Introduction

N-terminal pro-B-type natriuretic peptide (NT-proBNP) is produced by ventricular cardiomyocytes in response to volume or pressure overload1. It is an established biomarker for diagnosing and monitoring heart failure2. Natriuretic peptide receptors are present in the central nervous system where they modulate neuronal activity, and are important for normal brain functioning and neuronal recovery after injury3,4. Elevated serum NT-proBNP concentration is associated with impaired recovery and poor prognosis after stroke5, aneurysmal subarachnoid hemorrhage6 and traumatic brain injury7.

Serum NT-proBNP concentration is commonly elevated in cancer patients without overt cardiovascular disease8,9. Biological mechanisms underlying the increased production of NT-proBNP in cancer setting remain poorly understood, but it was demonstrated that greater concentration of NT-proBNP and other biomarkers of myocardial damage are associated with worse prognosis and shorter survival of cancer patients not receiving cardio-toxic chemotherapy10. These findings suggest that subclinical dysfunction of the cardiovascular system is common and has prognostic significance in cancer patients.

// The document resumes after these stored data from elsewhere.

/-!
# Best–Trudgian 2015, Theorem 2 for `M` (Anderson–Stark), proved: discharge of `BestTrudgian2015_thm2M`

Barrier catalogue `Literature/Barriers/RiemannHypothesis/` (D-0021), support file for the entry
`MertensDisproof`. Discharges the named fact

> `Literature.Barriers.RiemannHypothesis.BestTrudgian2015_thm2M` (`BestTrudgian2015.lean`) — Best–Trudgian 2015, Theorem 2
> (R. J. Anderson, H. M. Stark 1981) applied to `g = M` as in §2.1, with the kernel `f₀` of §3.2:
> under RH and the simplicity of the zeros, if `Γ' ⊂ Γ ∩ (0,T)` is `{N_γ}`-independent in
> `Γ ∩ [0,T]` then `limsup M(x)x^{-1/2} ≥ Σ_{γ∈Γ'} (2N_γ/(N_γ+1)) f₀(γ)/|ρζ'(ρ)|` and
> `liminf ≤ −Σ …`

(`BestTrudgian2015_thm2M_holds`), so that Theorem 1 of the source (`BestTrudgian2015_thm1`:
`limsup ≥ 1.6383`, `liminf ≤ −1.6383`) rests on the LLL computation of its Theorem 4 alone:
`BestTrudgian2015_thm1_of_certificate` derives `BestTrudgian2015_thm1` from the printed data of
Theorem 4 — a height `T > 0` that is not an ordinate, a finite set `Γ'` of ordinates in `(0, T)`,
an integer `N ≥ 1` with `Γ'` `{N}`-independent in `Γ ∩ [0, T]` (Definition 1), and the evaluated
sum `Σ_{γ∈Γ'} (2N/(N+1)) f₀(γ)/|ρζ'(ρ)| ≥ 1.6383` — taken as explicit hypotheses. (§3.4, Theorem 4:
"Let `Γ'` be the heaviest 500 zeroes with `T = γ₂₀₀₁ − ε`. Then the elements of `Γ'` are
`{N_γ}`-independent, where all `N_γ`s are `4976`", from an LLL reduction with the zeros to
`k = 9000` digits. Theorem 4 enters this file only through these hypotheses, not through a
named fact: it is a multiprecision lattice computation that the tree cannot certify — by the
counting heuristic `(2N+1)^n ≈ 10^{2000}`, `{N}`-independence of `n = 500` reals with `|c_γ| ≤ N`
is invisible much below `2000` digits of the `γ`'s, against the `2⁻²⁴⁰`-brackets of
`MertensCertificate.lean` — and its only use in the source is as the input of Theorem 1, whose
named fact `BestTrudgian2015_thm1` already carries that computational debt (D-0026). Its
mathematical content, Theorem 3 with Lemmas 1–3 — Gram–Schmidt bounds for some basis of each
lattice `L(K; ·)` certify `{N_γ}`-independence — is proved in
`ZetaZeroLinearRelations(Certificate).lean`
(`Literature.NumberTheory.LFunctions.BestTrudgian.nIndependent_of_gramSchmidt_bounds`).)

## Proof (Ingham 1942; Anderson–Stark 1981; Best–Trudgian §2)

All analytic inputs are the tree's, from the Odlyzko–te Riele cluster: Landau's theorem and the
Laplace transform `1/((½+s)ζ(½+s))` of `m(u) = M(e^u)e^{-u/2}` under a one-sided bound
(`normalizedMertens_laplace_of_oneSided`), the regular part at simple zeros on the line
(`exists_regularPart`), the Jurkat–Peyerimhoff kernel `K_T` with transform `g(t/T)`
(`kernelTransform_jurkatPeyerimhoffSmoothing`) and its dilation `K_c(y) = K_T(y/c)/c`, `c > 1`,
whose transform `g(ct/T)` is supported in `[−T/c, T/c] ⊂ (−T, T)` (as in
`OdlyzkoTeRiele1985_kernelTheorem_holds`), and the smoothed explicit formula with the averaging
step of Anderson–Stark (`InghamSmoothing.frequently_gt_and_lt_of_laplace_of_mean`,
`InghamSmoothingAveraging.lean`): `liminf m ≤ M[Q · Re S] ≤ limsup m` for every continuous weight
`Q ≥ 0` of mean one. The weight is the Fejér product `Q(y) = Π_{γ∈Γ'} F_{N_γ}(γy + θ_γ)`
(`AndersonStark.fejerProd`), whose means are computed in `FejerProductMeans.lean` and matched with
the frequencies `±γ` of `S` through the `{N_γ}`-independence in `BestTrudgian2015Matching.lean`:
`M[Q] = 1` and `M[Q · Re S] = Σ_{γ∈Γ'} (N_γ/(N_γ+1)) · 2 Re(e^{−iθ_γ} a_ρ) g(cγ/T)`,
`a_ρ = (ρζ'(ρ))⁻¹`, using `a_{ρ̄} = ā_ρ` and the evenness of `g`. The phases `θ_γ = arg a_ρ`
(resp. `arg a_ρ + π`) give `±Σ 2(N_γ/(N_γ+1)) g(cγ/T)|a_ρ|`, and `c → 1⁺` gives the printed bound
by continuity of `g`. The zero clause below `T` comes from RH and simplicity
(`zeros_onLine_simple`); the hypotheses "`T ∉ Γ`" and "`Γ' ≠ ∅`" of the fact are not needed.

## References

* [BestTrudgian2015] §2: (2.1)–(2.3), Definition 1, Theorem 2, §2.1 (2.7)–(2.9); §3.2 (kernel);
  read from arXiv:1209.3843. R. J. Anderson, H. M. Stark, *Oscillation theorems*, LNM 899 (1981)
  79–106 and [Ingham1942] (cited through it).
* [OdlyzkoTeRiele1985] §2, Theorem p. 144 and §4.1 (the kernel), as formalised in
  `MertensConjectureDisproofProofs.lean`.
-/

noncomputable section

open Complex Filter MeasureTheory Set Topology Finset
open Literature.NumberTheory.LFunctions Literature.NumberTheory.LFunctions.AndersonStark
  Literature.NumberTheory.LFunctions.InghamSmoothing

namespace Literature.Barriers.RiemannHypothesis

namespace BestTrudgian2015

/-! ## Small lemmas: conjugate coefficients, phases -/

/-- `a_{ρ̄} = ā_ρ` for `a_ρ = (ρζ'(ρ))⁻¹` (`ζ'(s̄) = conj ζ'(s)`). [folklore] -/
theorem coeff_conj (ρ : ℂ) :
    1 / ((starRingEnd ℂ) ρ * deriv riemannZeta ((starRingEnd ℂ) ρ)) =
      (starRingEnd ℂ) (1 / (ρ * deriv riemannZeta ρ)) := by
  rw [deriv_riemannZeta_conj, ← map_mul, map_div₀, map_one]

The prognosis of malignant gliomas remains dismal with median survival rarely exceeding 12 months despite of multimodal treatment modalities, while other, benign brain tumors, can be cured with gross total surgical resection11. Tumor grade, patient age and functional status, and extent of surgical tumor resection are the most important prognostic indicators for malignant brain tumors12. Two previous studies in primary and metastatic brain tumor patients reported that greater NT-proBNP concentration was associated with greater mass effect and extent of perifocal brain edema13,14. However, the association of NT-proBNP concentration with health status and prognosis of brain tumor patients was not reported.

Surgery is the most important diagnostic and treatment modality of brain tumor patients. Risk stratification for peri-operative complications after elective craniotomy is important for complication prevention, post-operative recovery and long-term prognosis15. Increase of preoperative serum concentration of NT-proBNP is a powerful and independent predictor for postoperative cardiovascular events and mortality in patients undergoing non-cardiac surgery16. However, there are no studies evaluating possible clinical value of pre-operative NT-proBNP assessment for peri-operative risk stratification of patients undergoing elective surgery for brain tumors.

In this prospective observational cohort study we aimed to evaluate the association of pre-operative NT-proBNP serum concentration with disease severity, discharge outcomes and prognosis of brain tumor patients undergoing elective craniotomy.

Methods

Patients

The study and its consent procedures were approved by the Bioethics Committee of the Lithuanian University of Health Sciences, Kaunas, Lithuania (No. P2-9/2003, date: 2010/12/10). All study procedures and methods were performed in accordance with the relevant guidelines and regulations. All patients gave signed informed consent prior to inclusion in the study.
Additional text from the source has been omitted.